▸ Work request
Transcribe the entries, keeping every character the same.

[Extracted data — start]

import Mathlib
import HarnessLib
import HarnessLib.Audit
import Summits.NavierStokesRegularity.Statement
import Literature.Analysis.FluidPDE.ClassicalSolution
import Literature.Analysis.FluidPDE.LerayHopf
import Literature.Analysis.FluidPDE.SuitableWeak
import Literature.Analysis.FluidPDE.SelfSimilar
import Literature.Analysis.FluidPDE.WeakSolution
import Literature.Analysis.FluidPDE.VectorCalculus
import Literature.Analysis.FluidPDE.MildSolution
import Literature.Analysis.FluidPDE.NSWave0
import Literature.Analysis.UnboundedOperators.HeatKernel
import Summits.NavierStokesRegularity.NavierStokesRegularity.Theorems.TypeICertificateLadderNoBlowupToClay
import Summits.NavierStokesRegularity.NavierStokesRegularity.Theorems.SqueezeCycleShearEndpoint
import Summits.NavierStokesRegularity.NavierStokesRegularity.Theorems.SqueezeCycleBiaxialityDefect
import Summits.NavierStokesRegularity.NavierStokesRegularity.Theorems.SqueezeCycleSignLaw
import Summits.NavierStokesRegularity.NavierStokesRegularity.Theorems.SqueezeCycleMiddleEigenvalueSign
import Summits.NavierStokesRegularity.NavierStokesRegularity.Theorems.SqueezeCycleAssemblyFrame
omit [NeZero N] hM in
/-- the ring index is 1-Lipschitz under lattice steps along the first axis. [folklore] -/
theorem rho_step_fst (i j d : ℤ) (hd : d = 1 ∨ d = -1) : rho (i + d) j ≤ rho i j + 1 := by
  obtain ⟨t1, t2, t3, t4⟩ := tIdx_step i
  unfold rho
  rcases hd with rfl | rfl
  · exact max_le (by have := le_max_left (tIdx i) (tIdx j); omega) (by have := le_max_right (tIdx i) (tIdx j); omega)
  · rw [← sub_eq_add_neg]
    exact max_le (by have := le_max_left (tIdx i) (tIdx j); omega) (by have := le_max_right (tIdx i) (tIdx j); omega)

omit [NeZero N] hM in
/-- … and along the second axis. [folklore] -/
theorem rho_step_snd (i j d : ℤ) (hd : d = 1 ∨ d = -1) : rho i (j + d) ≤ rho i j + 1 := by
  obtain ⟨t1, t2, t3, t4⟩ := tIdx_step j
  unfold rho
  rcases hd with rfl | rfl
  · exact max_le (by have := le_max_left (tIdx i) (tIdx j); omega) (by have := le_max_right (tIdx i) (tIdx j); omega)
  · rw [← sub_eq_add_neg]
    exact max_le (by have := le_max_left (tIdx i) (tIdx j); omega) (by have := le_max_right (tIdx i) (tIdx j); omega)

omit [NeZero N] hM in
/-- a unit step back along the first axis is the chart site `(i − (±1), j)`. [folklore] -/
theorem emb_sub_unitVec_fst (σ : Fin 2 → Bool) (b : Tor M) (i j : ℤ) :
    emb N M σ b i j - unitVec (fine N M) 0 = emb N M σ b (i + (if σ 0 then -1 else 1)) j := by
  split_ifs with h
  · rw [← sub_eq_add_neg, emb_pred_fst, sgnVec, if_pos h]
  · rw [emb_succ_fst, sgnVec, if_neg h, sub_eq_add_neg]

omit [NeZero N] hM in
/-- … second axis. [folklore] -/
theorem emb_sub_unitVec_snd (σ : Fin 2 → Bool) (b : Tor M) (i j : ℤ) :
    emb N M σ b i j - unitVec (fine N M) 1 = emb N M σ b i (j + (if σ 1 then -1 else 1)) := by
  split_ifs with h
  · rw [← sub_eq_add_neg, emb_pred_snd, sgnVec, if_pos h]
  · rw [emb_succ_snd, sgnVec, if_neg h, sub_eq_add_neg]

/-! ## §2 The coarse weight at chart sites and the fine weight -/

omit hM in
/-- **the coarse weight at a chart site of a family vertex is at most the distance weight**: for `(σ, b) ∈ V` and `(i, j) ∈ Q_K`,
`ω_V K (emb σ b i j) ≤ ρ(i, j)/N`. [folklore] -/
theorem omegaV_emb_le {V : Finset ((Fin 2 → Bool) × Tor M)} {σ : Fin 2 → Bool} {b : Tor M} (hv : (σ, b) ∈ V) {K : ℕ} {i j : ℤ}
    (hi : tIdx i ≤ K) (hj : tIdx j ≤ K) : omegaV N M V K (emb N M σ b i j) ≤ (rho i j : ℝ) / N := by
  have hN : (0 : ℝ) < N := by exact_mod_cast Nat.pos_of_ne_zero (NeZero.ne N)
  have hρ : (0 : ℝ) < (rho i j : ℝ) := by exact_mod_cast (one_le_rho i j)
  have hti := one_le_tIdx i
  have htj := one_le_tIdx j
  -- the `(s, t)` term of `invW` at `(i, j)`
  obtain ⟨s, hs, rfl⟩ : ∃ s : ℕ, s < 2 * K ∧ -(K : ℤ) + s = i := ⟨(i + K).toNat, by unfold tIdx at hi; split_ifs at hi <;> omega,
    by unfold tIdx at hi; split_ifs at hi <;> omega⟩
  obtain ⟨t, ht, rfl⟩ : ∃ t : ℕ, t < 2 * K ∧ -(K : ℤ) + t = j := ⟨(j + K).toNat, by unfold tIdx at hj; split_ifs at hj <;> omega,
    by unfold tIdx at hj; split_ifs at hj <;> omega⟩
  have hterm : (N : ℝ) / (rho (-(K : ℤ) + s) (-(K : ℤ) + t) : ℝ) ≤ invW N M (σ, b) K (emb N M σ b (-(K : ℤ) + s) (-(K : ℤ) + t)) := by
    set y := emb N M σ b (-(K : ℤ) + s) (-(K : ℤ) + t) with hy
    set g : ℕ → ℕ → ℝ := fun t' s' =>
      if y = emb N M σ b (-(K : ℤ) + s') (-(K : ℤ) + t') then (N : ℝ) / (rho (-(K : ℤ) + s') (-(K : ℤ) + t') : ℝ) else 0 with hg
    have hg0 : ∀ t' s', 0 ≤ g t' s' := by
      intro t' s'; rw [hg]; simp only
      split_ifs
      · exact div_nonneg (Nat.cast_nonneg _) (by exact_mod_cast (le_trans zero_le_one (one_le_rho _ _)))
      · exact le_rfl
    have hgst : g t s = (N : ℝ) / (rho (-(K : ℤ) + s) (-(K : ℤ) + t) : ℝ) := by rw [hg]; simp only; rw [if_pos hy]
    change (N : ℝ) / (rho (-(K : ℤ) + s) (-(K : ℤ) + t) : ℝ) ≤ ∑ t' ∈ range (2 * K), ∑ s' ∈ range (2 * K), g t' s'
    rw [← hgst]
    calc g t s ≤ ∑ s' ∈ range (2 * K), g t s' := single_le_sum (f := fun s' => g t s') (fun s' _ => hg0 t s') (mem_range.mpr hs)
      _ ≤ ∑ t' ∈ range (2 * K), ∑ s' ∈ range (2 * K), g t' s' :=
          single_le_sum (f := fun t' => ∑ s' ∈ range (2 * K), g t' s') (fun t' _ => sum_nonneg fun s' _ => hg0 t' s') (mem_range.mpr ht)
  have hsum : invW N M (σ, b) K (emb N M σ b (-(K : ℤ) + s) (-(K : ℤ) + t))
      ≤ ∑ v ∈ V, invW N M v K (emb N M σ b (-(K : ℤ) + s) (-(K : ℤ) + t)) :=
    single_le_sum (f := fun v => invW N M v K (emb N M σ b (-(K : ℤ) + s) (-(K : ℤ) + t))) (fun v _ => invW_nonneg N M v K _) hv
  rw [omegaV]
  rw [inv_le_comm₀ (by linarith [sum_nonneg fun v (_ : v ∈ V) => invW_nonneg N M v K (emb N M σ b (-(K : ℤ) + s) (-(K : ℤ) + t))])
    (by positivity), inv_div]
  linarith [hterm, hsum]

[Extracted data — finish]

▸ Finished exercise
import Mathlib
import HarnessLib
import HarnessLib.Audit
import Summits.NavierStokesRegularity.Statement
import Literature.Analysis.FluidPDE.ClassicalSolution
import Literature.Analysis.FluidPDE.LerayHopf
import Literature.Analysis.FluidPDE.SuitableWeak
import Literature.Analysis.FluidPDE.SelfSimilar
import Literature.Analysis.FluidPDE.WeakSolution
import Literature.Analysis.FluidPDE.VectorCalculus
import Literature.Analysis.FluidPDE.MildSolution
import Literature.Analysis.FluidPDE.NSWave0
import Literature.Analysis.UnboundedOperators.HeatKernel
import Summits.NavierStokesRegularity.NavierStokesRegularity.Theorems.TypeICertificateLadderNoBlowupToClay
import Summits.NavierStokesRegularity.NavierStokesRegularity.Theorems.SqueezeCycleShearEndpoint
import Summits.NavierStokesRegularity.NavierStokesRegularity.Theorems.SqueezeCycleBiaxialityDefect
import Summits.NavierStokesRegularity.NavierStokesRegularity.Theorems.SqueezeCycleSignLaw
import Summits.NavierStokesRegularity.NavierStokesRegularity.Theorems.SqueezeCycleMiddleEigenvalueSign
import Summits.NavierStokesRegularity.NavierStokesRegularity.Theorems.SqueezeCycleAssemblyFrame
omit [NeZero N] hM in
/-- the ring index is 1-Lipschitz under lattice steps along the first axis. [folklore] -/
theorem rho_step_fst (i j d : ℤ) (hd : d = 1 ∨ d = -1) : rho (i + d) j ≤ rho i j + 1 := by
  obtain ⟨t1, t2, t3, t4⟩ := tIdx_step i
  unfold rho
  rcases hd with rfl | rfl
  · exact max_le (by have := le_max_left (tIdx i) (tIdx j); omega) (by have := le_max_right (tIdx i) (tIdx j); omega)
  · rw [← sub_eq_add_neg]
    exact max_le (by have := le_max_left (tIdx i) (tIdx j); omega) (by have := le_max_right (tIdx i) (tIdx j); omega)

omit [NeZero N] hM in
/-- … and along the second axis. [folklore] -/
theorem rho_step_snd (i j d : ℤ) (hd : d = 1 ∨ d = -1) : rho i (j + d) ≤ rho i j + 1 := by
  obtain ⟨t1, t2, t3, t4⟩ := tIdx_step j
  unfold rho
  rcases hd with rfl | rfl
  · exact max_le (by have := le_max_left (tIdx i) (tIdx j); omega) (by have := le_max_right (tIdx i) (tIdx j); omega)
  · rw [← sub_eq_add_neg]
    exact max_le (by have := le_max_left (tIdx i) (tIdx j); omega) (by have := le_max_right (tIdx i) (tIdx j); omega)

omit [NeZero N] hM in
/-- a unit step back along the first axis is the chart site `(i − (±1), j)`. [folklore] -/
theorem emb_sub_unitVec_fst (σ : Fin 2 → Bool) (b : Tor M) (i j : ℤ) :
    emb N M σ b i j - unitVec (fine N M) 0 = emb N M σ b (i + (if σ 0 then -1 else 1)) j := by
  split_ifs with h
  · rw [← sub_eq_add_neg, emb_pred_fst, sgnVec, if_pos h]
  · rw [emb_succ_fst, sgnVec, if_neg h, sub_eq_add_neg]

omit [NeZero N] hM in
/-- … second axis. [folklore] -/
theorem emb_sub_unitVec_snd (σ : Fin 2 → Bool) (b : Tor M) (i j : ℤ) :
    emb N M σ b i j - unitVec (fine N M) 1 = emb N M σ b i (j + (if σ 1 then -1 else 1)) := by
  split_ifs with h
  · rw [← sub_eq_add_neg, emb_pred_snd, sgnVec, if_pos h]
  · rw [emb_succ_snd, sgnVec, if_neg h, sub_eq_add_neg]

/-! ## §2 The coarse weight at chart sites and the fine weight -/

omit hM in
/-- **the coarse weight at a chart site of a family vertex is at most the distance weight**: for `(σ, b) ∈ V` and `(i, j) ∈ Q_K`,
`ω_V K (emb σ b i j) ≤ ρ(i, j)/N`. [folklore] -/
theorem omegaV_emb_le {V : Finset ((Fin 2 → Bool) × Tor M)} {σ : Fin 2 → Bool} {b : Tor M} (hv : (σ, b) ∈ V) {K : ℕ} {i j : ℤ}
    (hi : tIdx i ≤ K) (hj : tIdx j ≤ K) : omegaV N M V K (emb N M σ b i j) ≤ (rho i j : ℝ) / N := by
  have hN : (0 : ℝ) < N := by exact_mod_cast Nat.pos_of_ne_zero (NeZero.ne N)
  have hρ : (0 : ℝ) < (rho i j : ℝ) := by exact_mod_cast (one_le_rho i j)
  have hti := one_le_tIdx i
  have htj := one_le_tIdx j
  -- the `(s, t)` term of `invW` at `(i, j)`
  obtain ⟨s, hs, rfl⟩ : ∃ s : ℕ, s < 2 * K ∧ -(K : ℤ) + s = i := ⟨(i + K).toNat, by unfold tIdx at hi; split_ifs at hi <;> omega,
    by unfold tIdx at hi; split_ifs at hi <;> omega⟩
  obtain ⟨t, ht, rfl⟩ : ∃ t : ℕ, t < 2 * K ∧ -(K : ℤ) + t = j := ⟨(j + K).toNat, by unfold tIdx at hj; split_ifs at hj <;> omega,
    by unfold tIdx at hj; split_ifs at hj <;> omega⟩
  have hterm : (N : ℝ) / (rho (-(K : ℤ) + s) (-(K : ℤ) + t) : ℝ) ≤ invW N M (σ, b) K (emb N M σ b (-(K : ℤ) + s) (-(K : ℤ) + t)) := by
    set y := emb N M σ b (-(K : ℤ) + s) (-(K : ℤ) + t) with hy
    set g : ℕ → ℕ → ℝ := fun t' s' =>
      if y = emb N M σ b (-(K : ℤ) + s') (-(K : ℤ) + t') then (N : ℝ) / (rho (-(K : ℤ) + s') (-(K : ℤ) + t') : ℝ) else 0 with hg
    have hg0 : ∀ t' s', 0 ≤ g t' s' := by
      intro t' s'; rw [hg]; simp only
      split_ifs
      · exact div_nonneg (Nat.cast_nonneg _) (by exact_mod_cast (le_trans zero_le_one (one_le_rho _ _)))
      · exact le_rfl
    have hgst : g t s = (N : ℝ) / (rho (-(K : ℤ) + s) (-(K : ℤ) + t) : ℝ) := by rw [hg]; simp only; rw [if_pos hy]
    change (N : ℝ) / (rho (-(K : ℤ) + s) (-(K : ℤ) + t) : ℝ) ≤ ∑ t' ∈ range (2 * K), ∑ s' ∈ range (2 * K), g t' s'
    rw [← hgst]
    calc g t s ≤ ∑ s' ∈ range (2 * K), g t s' := single_le_sum (f := fun s' => g t s') (fun s' _ => hg0 t s') (mem_range.mpr hs)
      _ ≤ ∑ t' ∈ range (2 * K), ∑ s' ∈ range (2 * K), g t' s' :=
          single_le_sum (f := fun t' => ∑ s' ∈ range (2 * K), g t' s') (fun t' _ => sum_nonneg fun s' _ => hg0 t' s') (mem_range.mpr ht)
  have hsum : invW N M (σ, b) K (emb N M σ b (-(K : ℤ) + s) (-(K : ℤ) + t))
      ≤ ∑ v ∈ V, invW N M v K (emb N M σ b (-(K : ℤ) + s) (-(K : ℤ) + t)) :=
    single_le_sum (f := fun v => invW N M v K (emb N M σ b (-(K : ℤ) + s) (-(K : ℤ) + t))) (fun v _ => invW_nonneg N M v K _) hv
  rw [omegaV]
  rw [inv_le_comm₀ (by linarith [sum_nonneg fun v (_ : v ∈ V) => invW_nonneg N M v K (emb N M σ b (-(K : ℤ) + s) (-(K : ℤ) + t))])
    (by positivity), inv_div]
  linarith [hterm, hsum]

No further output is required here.